What you should be aware of is that deallocating memory that is spread out (e.g., two nodes in a map) is much slower due to cache effects than deallocating memory in a vector, because the CPU needs to access the memory to free it and run any destructors. If you deallocated a very large amount of memory that's very fragmented, you could be falling afoul of this, and should consider changing to some more contiguous structures.
I actually had a problem where allocating memory was faster than de-allocating it, and after allocating memory and then de-allocating it, I had a memory leak. Eventually, I worked out that this is why.

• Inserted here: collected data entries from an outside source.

import Mathlib
import Summits.NavierStokesRegularity.NavierStokesRegularity.Theorems.PlaneEnergyCeilingPlanarEnergyAPrioriWeightedIdentity
import Summits.NavierStokesRegularity.NavierStokesRegularity.Theorems.PlaneEnergyCeilingPlanarEnergyAPrioriFluxLedgerLH

/-!
# Route PlaneEnergyCeiling · crux `PlanarEnergyAPriori` — the signed flux ledger, unconditional

Helper file for the crux item stmt-NavierStokesRegularity-16855 (`PlanarEnergyAPriori`, route
`PlaneEnergyCeiling`), landed `--supports` that item. The flux ledger of
`Theorems/…FluxLedger.lean` / `…FluxLedgerLH.lean` was stated conditional on the weighted energy
identity (hypothesis `hWI`); that identity is now landed (`weightedEnergyIdentity`,
`Theorems/…WeightedIdentity.lean`), so the ledger holds outright:

* `fluxLedger` — along a classical solution of unforced Navier–Stokes on `ℝ³ × [0,t]` with
  order-(3,2) decay in the energy class (`∫|u(s)|² ≤ 2E₀`, `ν∫₀ᵗ∫Σⱼ‖∂ⱼu‖² ≤ E₀`), for every `C²`
  weight `0 ≤ g ≤ 1` of the height with `|g'| ≤ K₁`, `|g''| ≤ K₂` and all `0 ≤ s₁ ≤ s₂ ≤ t`:
  `|∫_{(s₁,s₂)}∫ g'(x₂)(|u|²/2 + (p − π₀(s)))u₂ dx ds| ≤ E₀ (2 + νK₂(s₂ − s₁))`;
* `fluxLedger_alongLH` — the same along the crux's own class (classical on `[0,T)`, Leray–Hopf
  from `u 0`, order-(3,2) decay on a closed slab `[0,t]`, `t < T`), with
  `E₀ = kineticEnergy (u 0) = ½‖u(0)‖₂²`.

This is the route's FLUX LEDGER `|∫F_ℓ dt| ≤ E₀(2 + cνΔt/ℓ²)` (TWO-LAYER PLAN: the first child of
the open stub `stub_fluxConvergenceBudget`): the SIGNED time integrals of the smoothed Bernoulli
flux through every coordinate plane are bounded a priori by the energy. Folklore
(Caffarelli–Kohn–Nirenberg 1982 §2).
-/

noncomputable section

-- single-conjunct summit: `Summit.<Summit>.<Problem>` repeats the name by the D-0017 layout
set_option linter.dupNamespace false

namespace Summit.NavierStokesRegularity.NavierStokesRegularity.Theorems.PlanarEnergyAPriori

open MeasureTheory Set Filter Topology Function WithLp
open scoped ENNReal RealInnerProductSpace Laplacian
open Literature.Analysis.FluidPDE

variable {ν t T : ℝ} {u : ℝ → EuclideanSpace ℝ (Fin 3) → EuclideanSpace ℝ (Fin 3)} {p : ℝ → EuclideanSpace ℝ (Fin 3) → ℝ}

/-- **THE SIGNED FLUX LEDGER.** Let `(u,p)` be a classical solution of unforced Navier–Stokes on
`ℝ³ × [0,t]` (`ν > 0`, `t > 0`) with order-(3,2) decay on `[0,t]` (pressure normalised by
`π₀(s)`), energies `∫|u(s)|² ≤ 2E₀` and dissipation `ν∫₀ᵗ∫Σⱼ‖∂ⱼu‖² ≤ E₀`. Then for every `C²`
weight `g` of the height with `0 ≤ g ≤ 1`, `|g'| ≤ K₁`, `|g''| ≤ K₂` and all `0 ≤ s₁ ≤ s₂ ≤ t`:
`|∫_{(s₁,s₂)} ∫ g'(x₂)(|u|²/2 + (p − π₀(s)))u₂ dx ds| ≤ E₀ (2 + ν K₂ (s₂ − s₁))`. [folklore] -/
theorem fluxLedger (hν : 0 < ν) (ht : 0 < t) (hcl : IsClassicalNSSolutionOn (Icc 0 t) ν 0 u p)
    {C : ℝ} {π₀ : ℝ → ℝ}
    (h0 : ∀ s ∈ Icc 0 t, ∀ x, ‖u s x‖ ≤ C * (1 + ‖x‖) ^ (-(3 : ℝ)))
    (h1 : ∀ s ∈ Icc 0 t, ∀ x, ‖fderiv ℝ (u s) x‖ ≤ C * (1 + ‖x‖) ^ (-(3 : ℝ)))
    (h2 : ∀ s ∈ Icc 0 t, ∀ x, ‖iteratedFDeriv ℝ 2 (u s) x‖ ≤ C * (1 + ‖x‖) ^ (-(3 : ℝ)))
    (k0 : ∀ s ∈ Icc 0 t, ∀ x, |p s x - π₀ s| ≤ C * (1 + ‖x‖) ^ (-(2 : ℝ)))
    (k1 : ∀ s ∈ Icc 0 t, ∀ x, ‖gradient (p s) x‖ ≤ C * (1 + ‖x‖) ^ (-(2 : ℝ)))
    {E₀ : ℝ} (hE : ∀ s ∈ Icc 0 t, ∫ x, ‖u s x‖ ^ 2 ≤ 2 * E₀)
    (hDiss : ν * ∫ s in Ioo 0 t, ∫ x, ∑ j : Fin 3, ‖fderiv ℝ (u s) x (EuclideanSpace.single j 1)‖ ^ 2 ≤ E₀)
    {g : ℝ → ℝ} (hg : ContDiff ℝ 2 g) {K₁ K₂ : ℝ} (hg01 : ∀ z, 0 ≤ g z ∧ g z ≤ 1)
    (hK₁ : ∀ z, |deriv g z| ≤ K₁) (hK₂ : ∀ z, |deriv (deriv g) z| ≤ K₂)
    {s₁ s₂ : ℝ} (hs₁ : 0 ≤ s₁) (hs : s₁ ≤ s₂) (hs₂ : s₂ ≤ t) :
    |∫ s in Ioo s₁ s₂, ∫ x, deriv g (x 2) * ((‖u s x‖ ^ 2 / 2 + (p s x - π₀ s)) * u s x 2)| ≤
      E₀ * (2 + ν * K₂ * (s₂ - s₁)) :=
  fluxLedger_of_weightedEnergyIdentity weightedEnergyIdentity hν ht hcl h0 h1 h2 k0 k1 hE hDiss hg hg01
    hK₁ hK₂ hs₁ hs hs₂

/-- **The flux ledger along the crux's class.** Along a classical solution of unforced
Navier–Stokes on `ℝ³ × [0,T)` (`ν > 0`) that is Leray–Hopf from `u 0`, carrying order-(3,2) decay
on a closed slab `[0,t]`, `0 < t < T`: for every `C²` weight `0 ≤ g ≤ 1` of the height with
`|g'| ≤ K₁`, `|g''| ≤ K₂` and all `0 ≤ s₁ ≤ s₂ ≤ t`,
`|∫_{(s₁,s₂)}∫ g'(x₂)(|u|²/2 + (p − π₀(s)))u₂| ≤ E₀ (2 + νK₂(s₂ − s₁))`, `E₀ = kineticEnergy (u 0)`.
[folklore] -/
theorem fluxLedger_alongLH (hν : 0 < ν) (hT : 0 < T) (hns : IsClassicalNSSolutionOn (Ico 0 T) ν 0 u p)
    (hlh : IsLerayHopfOn T ν 0 (u 0) u) (ht0 : 0 < t) (htT : t < T)
    {C : ℝ} {π₀ : ℝ → ℝ}
    (h0 : ∀ s ∈ Icc 0 t, ∀ x, ‖u s x‖ ≤ C * (1 + ‖x‖) ^ (-(3 : ℝ)))
    (h1 : ∀ s ∈ Icc 0 t, ∀ x, ‖fderiv ℝ (u s) x‖ ≤ C * (1 + ‖x‖) ^ (-(3 : ℝ)))
    (h2 : ∀ s ∈ Icc 0 t, ∀ x, ‖iteratedFDeriv ℝ 2 (u s) x‖ ≤ C * (1 + ‖x‖) ^ (-(3 : ℝ)))
    (k0 : ∀ s ∈ Icc 0 t, ∀ x, |p s x - π₀ s| ≤ C * (1 + ‖x‖) ^ (-(2 : ℝ)))
    (k1 : ∀ s ∈ Icc 0 t, ∀ x, ‖gradient (p s) x‖ ≤ C * (1 + ‖x‖) ^ (-(2 : ℝ)))
    {g : ℝ → ℝ} (hg : ContDiff ℝ 2 g) {K₁ K₂ : ℝ} (hg01 : ∀ z, 0 ≤ g z ∧ g z ≤ 1)
    (hK₁ : ∀ z, |deriv g z| ≤ K₁) (hK₂ : ∀ z, |deriv (deriv g) z| ≤ K₂)
    {s₁ s₂ : ℝ} (hs₁ : 0 ≤ s₁) (hs : s₁ ≤ s₂) (hs₂ : s₂ ≤ t) :
    |∫ s in Ioo s₁ s₂, ∫ x, deriv g (x 2) * ((‖u s x‖ ^ 2 / 2 + (p s x - π₀ s)) * u s x 2)| ≤
      VectorCalculus.kineticEnergy (u 0) * (2 + ν * K₂ * (s₂ - s₁)) :=
  fluxLedger_alongLH_of_weightedEnergyIdentity weightedEnergyIdentity hν hT hns hlh ht0 htT h0 h1 h2 k0 k1
    hg hg01 hK₁ hK₂ hs₁ hs hs₂

/-- **The signed flux ledger, registered closed form** (sub-goal `fluxLedger_closedForm` of
stmt-NavierStokesRegularity-16855; unconditional). [folklore] -/
theorem fluxLedger_closedForm : ∀ (ν t : ℝ), 0 < ν → 0 < t → ∀ (u : ℝ → EuclideanSpace ℝ (Fin 3) → EuclideanSpace ℝ (Fin 3)) (p : ℝ → EuclideanSpace ℝ (Fin 3) → ℝ), Literature.Analysis.FluidPDE.IsClassicalNSSolutionOn (Set.Icc 0 t) ν 0 u p → ∀ (C : ℝ) (π₀ : ℝ → ℝ), (∀ s ∈ Set.Icc 0 t, ∀ x, ‖u s x‖ ≤ C * (1 + ‖x‖) ^ (-(3 : ℝ))) → (∀ s ∈ Set.Icc 0 t, ∀ x, ‖fderiv ℝ (u s) x‖ ≤ C * (1 + ‖x‖) ^ (-(3 : ℝ))) → (∀ s ∈ Set.Icc 0 t, ∀ x, ‖iteratedFDeriv ℝ 2 (u s) x‖ ≤ C * (1 + ‖x‖) ^ (-(3 : ℝ))) → (∀ s ∈ Set.Icc 0 t, ∀ x, |p s x - π₀ s| ≤ C * (1 + ‖x‖) ^ (-(2 : ℝ))) → (∀ s ∈ Set.Icc 0 t, ∀ x, ‖gradient (p s) x‖ ≤ C * (1 + ‖x‖) ^ (-(2 : ℝ))) → ∀ (E₀ : ℝ), (∀ s ∈ Set.Icc 0 t, ∫ x, ‖u s x‖ ^ 2 ≤ 2 * E₀) → ν * (∫ s in Set.Ioo 0 t, ∫ x, ∑ j : Fin 3, ‖fderiv ℝ (u s) x (EuclideanSpace.single j 1)‖ ^ 2) ≤ E₀ → ∀ (g : ℝ → ℝ) (K₁ K₂ : ℝ), ContDiff ℝ 2 g → (∀ z, 0 ≤ g z ∧ g z ≤ 1) → (∀ z, |deriv g z| ≤ K₁) → (∀ z, |deriv (deriv g) z| ≤ K₂) → ∀ (s₁ s₂ : ℝ), 0 ≤ s₁ → s₁ ≤ s₂ → s₂ ≤ t → |∫ s in Set.Ioo s₁ s₂, ∫ x, deriv g (x 2) * ((‖u s x‖ ^ 2 / 2 + (p s x - π₀ s)) * u s x 2)| ≤ E₀ * (2 + ν * K₂ * (s₂ - s₁)) :=
  fun _ _ hν ht _ _ hcl _ _ h0 h1 h2 k0 k1 _ hE hDiss _ _ _ hg hg01 hK₁ hK₂ _ _ hs₁ hs hs₂ =>
    fluxLedger hν ht hcl h0 h1 h2 k0 k1 hE hDiss hg hg01 hK₁ hK₂ hs₁ hs hs₂

end Summit.NavierStokesRegularity.NavierStokesRegularity.Theorems.PlanarEnergyAPriori

end
/-- **Plain rows of the smoothing**: `1` on the alive copy, `Σ_{τ′} ‖W_c(τ,τ′)‖` on the source copy. -/
theorem sum_norm_srcSmoothMat_row_le {Cw : ℝ} (hCw : ∀ (c : Fin 2) (τ : ImagTimeIdx M), ∑ τ' : ImagTimeIdx M, ‖srcSmoothKernel M c τ τ'‖ ≤ Cw)
    (p : SrcLabel V M n) : ∑ q, ‖srcSmoothMat V M n p q‖ ≤ max 1 Cw := by
  classical
  obtain ⟨⟨⟨τ, x⟩, ℓ⟩, s⟩ := p
  by_cases hs : s = 0
  · subst hs
    have hterm : ∀ q : SrcLabel V M n, ‖srcSmoothMat V M n (((τ, x), ℓ), 0) q‖ = if (((τ, x), ℓ), (0 : Fin 2)) = q then 1 else 0 := by
      intro q
      rw [srcSmoothMat_apply_of_alive (((τ, x), ℓ), 0) q rfl]
      split_ifs <;> simp
    rw [Fintype.sum_congr _ _ hterm, Finset.sum_ite_eq univ, if_pos (mem_univ _)]
    exact le_max_left _ _
  · have hs1 : s = 1 := fin_two_eq_one_of_ne_zero hs
    subst hs1
    refine le_trans ?_ ((hCw ℓ.2 τ).trans (le_max_right _ _))
    -- only source columns with the same site and leg contribute
    have hterm : ∀ q : SrcLabel V M n, ‖srcSmoothMat V M n (((τ, x), ℓ), 1) q‖ =
        if q.2 = 1 ∧ q.1.1.2 = x ∧ q.1.2 = ℓ then ‖srcSmoothKernel M ℓ.2 τ q.1.1.1‖ else 0 := by
      intro q
      obtain ⟨⟨⟨qτ, qx⟩, qℓ⟩, qc⟩ := q
      by_cases hq1 : qc = 1
      · subst hq1
        rw [srcSmoothMat_apply_of_src n _ _ rfl rfl]
        dsimp only
        by_cases hm : x = qx ∧ ℓ = qℓ
        · obtain ⟨h1, h2⟩ := hm; subst h1; subst h2
          rw [if_pos ⟨rfl, rfl⟩, if_pos ⟨rfl, rfl, rfl⟩]
        · rw [if_neg hm, norm_zero, if_neg (fun h => hm ⟨h.2.1.symm, h.2.2.symm⟩)]
      · have hq0 : qc = 0 := by by_contra h; exact hq1 (fin_two_eq_one_of_ne_zero h)
        subst hq0
        rw [srcSmoothMat_offDiag V M n ((τ, x), ℓ) 1 ((qτ, qx), qℓ) 0 (by decide), norm_zero, if_neg (fun h => absurd h.1 (by simp))]
    rw [Fintype.sum_congr _ _ hterm, ← Finset.sum_filter]
    refine le_of_eq (Finset.sum_nbij' (fun q => q.1.1.1) (fun τ'' => (((τ'', x), ℓ), 1)) ?_ ?_ ?_ ?_ ?_)
    · intro q _; exact mem_univ _
    · intro τ'' _; simp only [mem_filter, mem_univ, and_self]
    · intro q hq
      simp only [mem_filter, mem_univ, true_and] at hq
      obtain ⟨⟨⟨qτ, qx⟩, qℓ⟩, qc⟩ := q
      simp only at hq ⊢
      obtain ⟨h1, h2, h3⟩ := hq
      subst h1; subst h2; subst h3; rfl
    · intro τ'' _; rfl
    · intro q _; rfl

/-- **Plain columns of the smoothing.** -/
theorem sum_norm_srcSmoothMat_col_le {Cw : ℝ} (hCw : ∀ (c : Fin 2) (τ' : ImagTimeIdx M), ∑ τ : ImagTimeIdx M, ‖srcSmoothKernel M c τ τ'‖ ≤ Cw)
    (q : SrcLabel V M n) : ∑ p, ‖srcSmoothMat V M n p q‖ ≤ max 1 Cw := by
  classical
  obtain ⟨⟨⟨τ, x⟩, ℓ⟩, s⟩ := q
  by_cases hs : s = 0
  · subst hs
    have hterm : ∀ p : SrcLabel V M n, ‖srcSmoothMat V M n p (((τ, x), ℓ), 0)‖ = if p = (((τ, x), ℓ), (0 : Fin 2)) then 1 else 0 := by
      intro p
      by_cases hp : p.2 = 0
      · rw [srcSmoothMat_apply_of_alive p _ hp]
        split_ifs <;> simp
      · obtain ⟨y, u⟩ := p
        have hu : u = 1 := fin_two_eq_one_of_ne_zero hp
        subst hu
        rw [srcSmoothMat_offDiag V M n y 1 ((τ, x), ℓ) 0 (by decide), norm_zero, if_neg (fun h => absurd (congrArg Prod.snd h) (by simp))]
    rw [Fintype.sum_congr _ _ hterm, Finset.sum_ite_eq' univ, if_pos (mem_univ _)]
    exact le_max_left _ _
  · have hs1 : s = 1 := fin_two_eq_one_of_ne_zero hs
    subst hs1
    refine le_trans ?_ ((hCw ℓ.2 τ).trans (le_max_right _ _))
    have hterm : ∀ p : SrcLabel V M n, ‖srcSmoothMat V M n p (((τ, x), ℓ), 1)‖ =
        if p.2 = 1 ∧ p.1.1.2 = x ∧ p.1.2 = ℓ then ‖srcSmoothKernel M ℓ.2 p.1.1.1 τ‖ else 0 := by
      intro p
      obtain ⟨⟨⟨pτ, px⟩, pℓ⟩, pc⟩ := p
      by_cases hp1 : pc = 1
      · subst hp1
        rw [srcSmoothMat_apply_of_src n _ _ rfl rfl]
        dsimp only
        by_cases hm : px = x ∧ pℓ = ℓ
        · obtain ⟨h1, h2⟩ := hm; subst h1; subst h2
          rw [if_pos ⟨rfl, rfl⟩, if_pos ⟨rfl, rfl, rfl⟩]
        · rw [if_neg hm, norm_zero, if_neg (fun h => hm ⟨h.2.1, h.2.2⟩)]
      · have hp0 : pc = 0 := by by_contra h; exact hp1 (fin_two_eq_one_of_ne_zero h)
        subst hp0
        rw [srcSmoothMat_offDiag V M n ((pτ, px), pℓ) 0 ((τ, x), ℓ) 1 (by decide), norm_zero, if_neg (fun h => absurd h.1 (by simp))]
    rw [Fintype.sum_congr _ _ hterm, ← Finset.sum_filter]
    refine le_of_eq (Finset.sum_nbij' (fun p => p.1.1.1) (fun τ'' => (((τ'', x), ℓ), 1)) ?_ ?_ ?_ ?_ ?_)
    · intro p _; exact mem_univ _
    · intro τ'' _; simp only [mem_filter, mem_univ, and_self]
    · intro p hp
      simp only [mem_filter, mem_univ, true_and] at hp
      obtain ⟨⟨⟨pτ, px⟩, pℓ⟩, pc⟩ := p
      simp only at hp ⊢
      obtain ⟨h1, h2, h3⟩ := hp
      subst h1; subst h2; subst h3; rfl
    · intro τ'' _; rfl
    · intro p _; rfl

end Rows

section Transfer

variable {L b M n : ℕ} [NeZero L] [NeZero (b * L)]

/-- **THE SMOOTHING IS A WEIGHTED TRANSFER** on the fine volume `b·L` (any `Λ_T ≥ 0`, constant `max 1 C_W`). [cite: BenfattoGiulianiMastropietro2006, (2.71a)] -/
theorem transferWtData_srcSmoothMat {Cw ΛT : ℝ} (hΛT : 0 ≤ ΛT)
    (hCr : ∀ (c : Fin 2) (τ : ImagTimeIdx M), ∑ τ' : ImagTimeIdx M, ‖srcSmoothKernel M c τ τ'‖ ≤ Cw)
    (hCc : ∀ (c : Fin 2) (τ' : ImagTimeIdx M), ∑ τ : ImagTimeIdx M, ‖srcSmoothKernel M c τ τ'‖ ≤ Cw) :
    TransferWtData (srcSmoothMat (b * L) M n) (klBlockEquivD L b M n) (klBlockEquivD L b M n) ΛT (max 1 Cw) where
  ΛT_nonneg := hΛT
  cW_nonneg := le_trans zero_le_one (le_max_left _ _)
  row x := by
    simp_rw [norm_srcSmoothMat_mul_weight]
    exact sum_norm_srcSmoothMat_row_le hCr x
  col y' := by
    simp_rw [norm_srcSmoothMat_mul_weight]
    exact sum_norm_srcSmoothMat_col_le hCc y'
  cov δ β' β xbar y := by
    obtain ⟨xb, s⟩ := xbar
    obtain ⟨yb, u⟩ := y
    rw [klBlockEquivD_symm_apply, klBlockEquivD_symm_apply, klBlockEquivD_symm_apply, klBlockEquivD_symm_apply,
      sectorBlock_symm_add_eq (rfl : b * L = b * L) (klBlockEquiv L b M (sectorCount n)) (klBlockEquiv_val L b M _) (klBlockEquiv_snd L b M _) β' δ xb,
      sectorBlock_symm_add_eq (rfl : b * L = b * L) (klBlockEquiv L b M (sectorCount n)) (klBlockEquiv_val L b M _) (klBlockEquiv_snd L b M _) β δ yb]
    set X₁ := (klBlockEquiv L b M (sectorCount n)).symm (β', xb)
    set X₂ := (klBlockEquiv L b M (sectorCount n)).symm (β, yb)
    have h1 : (X₁, s) = (((X₁.1.1, X₁.1.2), X₁.2), s) := by simp only [Prod.mk.eta]
    have h2 : (X₂, u) = (((X₂.1.1, X₂.1.2), X₂.2), u) := by simp only [Prod.mk.eta]
    rw [h1, h2, srcSmoothMat_translate]

/-- **WEIGHTED PROFILES SURVIVE THE SMOOTHING**: a raw weighted profile of `X` at rate `Λ₁ ≥ Λ` yields an even weighted profile of `srcSmooth X` at rate `Λ`
with budgets `c^{2m′}·N(2m′)`, `c = max 1 C_W`. [cite: BenfattoGiulianiMastropietro2006, (2.71a)] -/
theorem wtProfileEven_srcSmooth_of_wtProfileRaw {Cw : ℝ}
    (hCr : ∀ (c : Fin 2) (τ : ImagTimeIdx M), ∑ τ' : ImagTimeIdx M, ‖srcSmoothKernel M c τ τ'‖ ≤ Cw)
    (hCc : ∀ (c : Fin 2) (τ' : ImagTimeIdx M), ∑ τ : ImagTimeIdx M, ‖srcSmoothKernel M c τ τ'‖ ≤ Cw)
    {Λ Λ₁ : ℝ} (hΛ : 0 ≤ Λ) (hΛ₁ : Λ ≤ Λ₁) (X : GrassmannAlgebra ℂ (SrcLabel (b * L) M n)) {NW : ℕ → ℝ} (hW : WtProfileRaw X Λ₁ NW) :
    WtProfileEven (srcSmooth (b * L) M n X) Λ (fun m' => (max 1 Cw) ^ (2 * m' - 1) * ((max 1 Cw) * NW (2 * m'))) := by
  rw [srcSmooth_apply]
  exact wtProfileEven_map_of_wtProfileRaw (srcSmoothMat (b * L) M n) (klBlockEquivD L b M n) (klBlockEquivD L b M n)
    (transferWtData_srcSmoothMat (ΛT := Λ) hΛ hCr hCc) hΛ le_rfl hΛ₁ X hW

end Transfer

/-! ## One volume: the trivial block structure, the profile bridge, the smoothed one-volume bundle -/

section Single

variable {V M n : ℕ} [NeZero V]

/-- **THE SMOOTHING IS A WEIGHTED TRANSFER on a single volume** (trivial block structure `Y ↦ (0, Y)`). [cite: BenfattoGiulianiMastropietro2006, (2.71a)] -/
theorem transferWtData_srcSmoothMat_single {Cw ΛT : ℝ} (hΛT : 0 ≤ ΛT)
    (hCr : ∀ (c : Fin 2) (τ : ImagTimeIdx M), ∑ τ' : ImagTimeIdx M, ‖srcSmoothKernel M c τ τ'‖ ≤ Cw)
    (hCc : ∀ (c : Fin 2) (τ' : ImagTimeIdx M), ∑ τ : ImagTimeIdx M, ‖srcSmoothKernel M c τ τ'‖ ≤ Cw) :
    TransferWtData (srcSmoothMat V M n) (Equiv.uniqueProd (SrcLabel V M n) (Fin 2 → Fin 1)).symm
      (Equiv.uniqueProd (SrcLabel V M n) (Fin 2 → Fin 1)).symm ΛT (max 1 Cw) where
  ΛT_nonneg := hΛT
  cW_nonneg := le_trans zero_le_one (le_max_left _ _)
  row x := by
    simp_rw [norm_srcSmoothMat_mul_weight]
    exact sum_norm_srcSmoothMat_row_le hCr x
  col y' := by
    simp_rw [norm_srcSmoothMat_mul_weight]
    exact sum_norm_srcSmoothMat_col_le hCc y'
  cov δ β' β xbar y := by
    simp only [Equiv.symm_symm, Equiv.uniqueProd_apply]

/-- A monotonicity helper for even weighted profiles. [folklore] -/
theorem wtProfileEven_mono' {Ns : ℕ} {W : GrassmannAlgebra ℂ ((SpaceTimeIdx V M × SectorLeg Ns) × Fin 2)} {Λ : ℝ} {N N' : ℕ → ℝ}
    (h : WtProfileEven W Λ N) (hle : ∀ m', N m' ≤ N' m') : WtProfileEven W Λ N' where
  nonneg m' := (h.nonneg m').trans (hle m')
  le m' j x := (h.le m' j x).trans (hle m')

/-- **WEIGHTED PROFILES SURVIVE THE SMOOTHING (one volume)**. [cite: BenfattoGiulianiMastropietro2006, (2.71a)] -/
theorem wtProfileEven_srcSmooth_of_wtProfileRaw' {Cw : ℝ}
    (hCr : ∀ (c : Fin 2) (τ : ImagTimeIdx M), ∑ τ' : ImagTimeIdx M, ‖srcSmoothKernel M c τ τ'‖ ≤ Cw)
    (hCc : ∀ (c : Fin 2) (τ' : ImagTimeIdx M), ∑ τ : ImagTimeIdx M, ‖srcSmoothKernel M c τ τ'‖ ≤ Cw)
    {Λ Λ₁ : ℝ} (hΛ : 0 ≤ Λ) (hΛ₁ : Λ ≤ Λ₁) (X : GrassmannAlgebra ℂ (SrcLabel V M n)) {NW : ℕ → ℝ} (hW : WtProfileRaw X Λ₁ NW) :
    WtProfileEven (srcSmooth V M n X) Λ (fun m' => (max 1 Cw) ^ (2 * m' - 1) * ((max 1 Cw) * NW (2 * m'))) := by
  rw [srcSmooth_apply]
  exact wtProfileEven_map_of_wtProfileRaw (srcSmoothMat V M n) _ _ (transferWtData_srcSmoothMat_single (ΛT := Λ) hΛ hCr hCc) hΛ le_rfl hΛ₁ X hW

/-- **THE SMOOTHED ONE-VOLUME BUNDLE FROM THE RESCALED ONE**: `TowerVolumeDataTS … NV ⇒ TowerVolumeDataTSW … NV′` with
`NV′ j m = c^{2m−1}·c·NV j m`, `c = max 1 C_W` (partition functions, parity, covariance bundles unchanged; profiles through the bridge).
[cite: BenfattoGiulianiMastropietro2006, (2.71a), §2.9 (4.6)-(4.8)] -/
theorem TowerVolumeDataTS.smooth {β U μ : ℝ} {K : TrigPolyC4v} {J : ℕ} {ε t : ℝ} {Λ κ aW sW : ℕ → ℝ} {NV : ℕ → ℕ → ℝ} {Cw : ℝ}
    (hCr : ∀ (c : Fin 2) (τ : ImagTimeIdx M), ∑ τ' : ImagTimeIdx M, ‖srcSmoothKernel M c τ τ'‖ ≤ Cw)
    (hCc : ∀ (c : Fin 2) (τ' : ImagTimeIdx M), ∑ τ : ImagTimeIdx M, ‖srcSmoothKernel M c τ τ'‖ ≤ Cw)
    (hΛ : ∀ j, 0 ≤ Λ j) (hd : TowerVolumeDataTS V M β U μ K J ε t Λ κ aW sW NV) :
    TowerVolumeDataTSW V M β U μ K J ε t Λ κ aW sW (fun j m => (max 1 Cw) ^ (2 * m - 1) * (max 1 Cw) * NV j m) where
  Z := hd.Z
  parity := hd.parity
  cov := hd.cov
  profile j hj := by
    -- the truncated rescaled read-out is even: its even profile is a raw profile
    have he : srcTrunc ℂ (fun q : SrcLabel V M j => q.2 = 1) 3 (klTowerDS V M β U μ K t j) ∈ evenOdd ℂ 0 :=
      (srcTrunc_klTowerDS_parity_of_parity β U μ K t j 3 (hd.parity j hj)).1
    have hraw := wtProfileRaw_of_wtProfileEven he (hd.profile j hj)
    have hb := wtProfileEven_srcSmooth_of_wtProfileRaw' (n := j) hCr hCc (hΛ j) le_rfl _ hraw
    rw [srcSmooth_srcTrunc_comm, ← klTowerDSW_eq] at hb
    refine wtProfileEven_mono' hb fun m' => le_of_eq ?_
    have h2 : Even (2 * m') := even_two_mul m'
    rw [if_pos h2, Nat.mul_div_cancel_left m' (by norm_num : 0 < 2)]
    ring

end Single

end Summit.HubbardSuperconductivity.HubbardSuperconductivity.Theorems.TwoVolumeSource

end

I am currently facing a similar issue, with a CPU & memory intensive research program of mine. It runs until a specified time limit, prints a solutions and exits. The destructor call of a single object (containing up to 10⁶ relatively small objects) was what unexpectedly took time at the end of execution (about 10sec. to free 5Gb of data).
I was not satisfied by the answers advising to avoid executing every destructor, so here is the solution I came up with:
Original code:
void process() {
vector<unordered_map<State, int>> large_obj(100);
// Processing...
} // Takes a few seconds to exit (destructor calls)
Solution:
void process(bool free_mem = false) {
auto * large_obj_ = new vector<unordered_map<State, int>>(100);
auto &large_obj = *large_obj;
// Processing...
// (No changes required here, 'large_obj' can be used exactly as before)
if(free_mem)
delete large_obj_;
}
It has the advantage of being completely transparent apart from a few lines to insert, and it can even be parametrized to take some time to free the memory if needed. It is explicit which object will intentionally not be freed to avoid leaving things in an "unstable" state. Memory is cleaned up instantly by the OS on exit when free_mem = false.